/-!
# F0 · P3c · line LH6 «StCharTS» — road (D) «DEEP-FL», (D-c) «TRANSFER OF CHECKLIST»: the Δ‴-transfer clause of XIG-St for the refined test function
# `f^H₀ = Σ_{j∈s} c_j • g_j` against the shell indicator `f`, ASSEMBLED from the kernel chain — every remaining input is one named brick of ROAD-D v7 BY SHAPE

Cell `pub/hodgecm-mathlib`, crux H413 = `stmt-HodgeConjecture-24833` (lane `--supports … --as helper`), route HCCMUnconditional; seat LH6-p04 (g3) = road (D) owner of record
(spec ROAD-D v7 `F0/P3b/LH6-p04/g3/ROAD-D.status.v7.txt` 7d68ee6667d2d4d5, § KERNEL CHAIN / TRANSFER CLAUSE).  THEOREMS ONLY, sorry-free, ★-only imports; no definition ∕ instance ∕
notation ∕ named fact.  HONEST LABEL: HC_CM is proved only modulo the 7 printed citations (2 remaining: hLiu418 = stmt-HodgeConjecture-24832, h413 = stmt-HodgeConjecture-24833) until
rung 0 closes; count-neutral — this is the TRANSFER third of the (D-c) HEAD «XIG-ASSEMBLY» with its analytic inputs as hypotheses; (S-X) stays sorried until the head lands.

THE MATHEMATICS ([Rogawski1990, §4.3 (4.3.1) p. 43; §4.9 Lemma 4.9.2, (4.9.4) p. 56; §12.7 L. 12.7.3 (proof) p. 195]).  The chain, all ★:
`IsLocalDeltaTransfer Δ‴ (f^H₀, f)` ⇐ ★ `isLocalDeltaTransfer_of_levi'` [G-shell data, `tsupport f^H₀` ON, `tsupport f ⊆` shell, `hlevi`] ⇐ ★ `hlevi_of_closed_forms` [`hOG`, `hOH`, `hc`]
⇐ ★ `hOH_of_summands` [per-summand `hOH_j`] + ★ `hc_of_cosetSum` [coset checklist].  This file performs the composition once and for all, so that the (D-c) head only has to
discharge NAMED hypotheses: (G) the shell data of `f = 𝟙_{K_n (z aᵐ) K_n}` («G-SHELL-DATA★»); (ON) `tsupport f^H₀` ON («SHELL-ON★»); (OG) the `G`-side closed form with explicit two-coset
step function `κ_G·(𝟙_{B₁} + κ𝟙_{B₂})` («OCAN-SHELL★»); (OH) the per-summand `H`-side closed forms with step functions `κ_{H,j}·(𝟙_{C_j} + κ′_j 𝟙_{C′_j})` («HOH-SHELL-H★»); (CL) the
oriented coset checklist `hC horient hflip hcov hsub hτ hval` («COSET-COVER★», «HORIENT★», «FLIP-OFF★», «HTAU-ON-COSET★», the choice of `c_j`).

* **`isLocalDeltaTransfer_doubleCosetSum_of_checklist`** — the composition.

## References
* [Rogawski1990] J. D. Rogawski, *Automorphic Representations of Unitary Groups in Three Variables*, Ann. of Math. Stud. 123 (1990): §4.3 (4.3.1) p. 43; §4.9 Lemma
  4.9.2, (4.9.4) p. 56; §12.7 Lemma 12.7.3 (proof) p. 195.
* [vanDijk1972] G. van Dijk, *Computation of certain induced characters of p-adic groups*, Math. Ann. 199 (1972), Thm. p. 237.
-/

set_option autoImplicit false
-- the mandated namespace has the single-problem summit's repeated segment (`HodgeConjecture.HodgeConjecture`)
set_option linter.dupNamespace false

noncomputable section

open MeasureTheory Matrix NumberField IsDedekindDomain
open scoped NNReal MatrixGroups
open Literature.NumberTheory.Rogawski1990 Literature.NumberTheory.Automorphic Literature.NumberTheory.Automorphic.UnitaryGroup
open Literature.NumberTheory.GaloisRepresentations

namespace Summit.HodgeConjecture.HodgeConjecture.Cruxes.H413.F0P3cStCharTSTransferChecklist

WHAT TO PRODUCE> Please reproduce the line containing "-- the mandated" and each line after it to the end of the listing, exactly, with nothing added or left out.

EXERCISE ANSWER>
-- the mandated namespace has the single-problem summit's repeated segment (`HodgeConjecture.HodgeConjecture`)
set_option linter.dupNamespace false

noncomputable section

open MeasureTheory Matrix NumberField IsDedekindDomain
open scoped NNReal MatrixGroups
open Literature.NumberTheory.Rogawski1990 Literature.NumberTheory.Automorphic Literature.NumberTheory.Automorphic.UnitaryGroup
open Literature.NumberTheory.GaloisRepresentations

namespace Summit.HodgeConjecture.HodgeConjecture.Cruxes.H413.F0P3cStCharTSTransferChecklist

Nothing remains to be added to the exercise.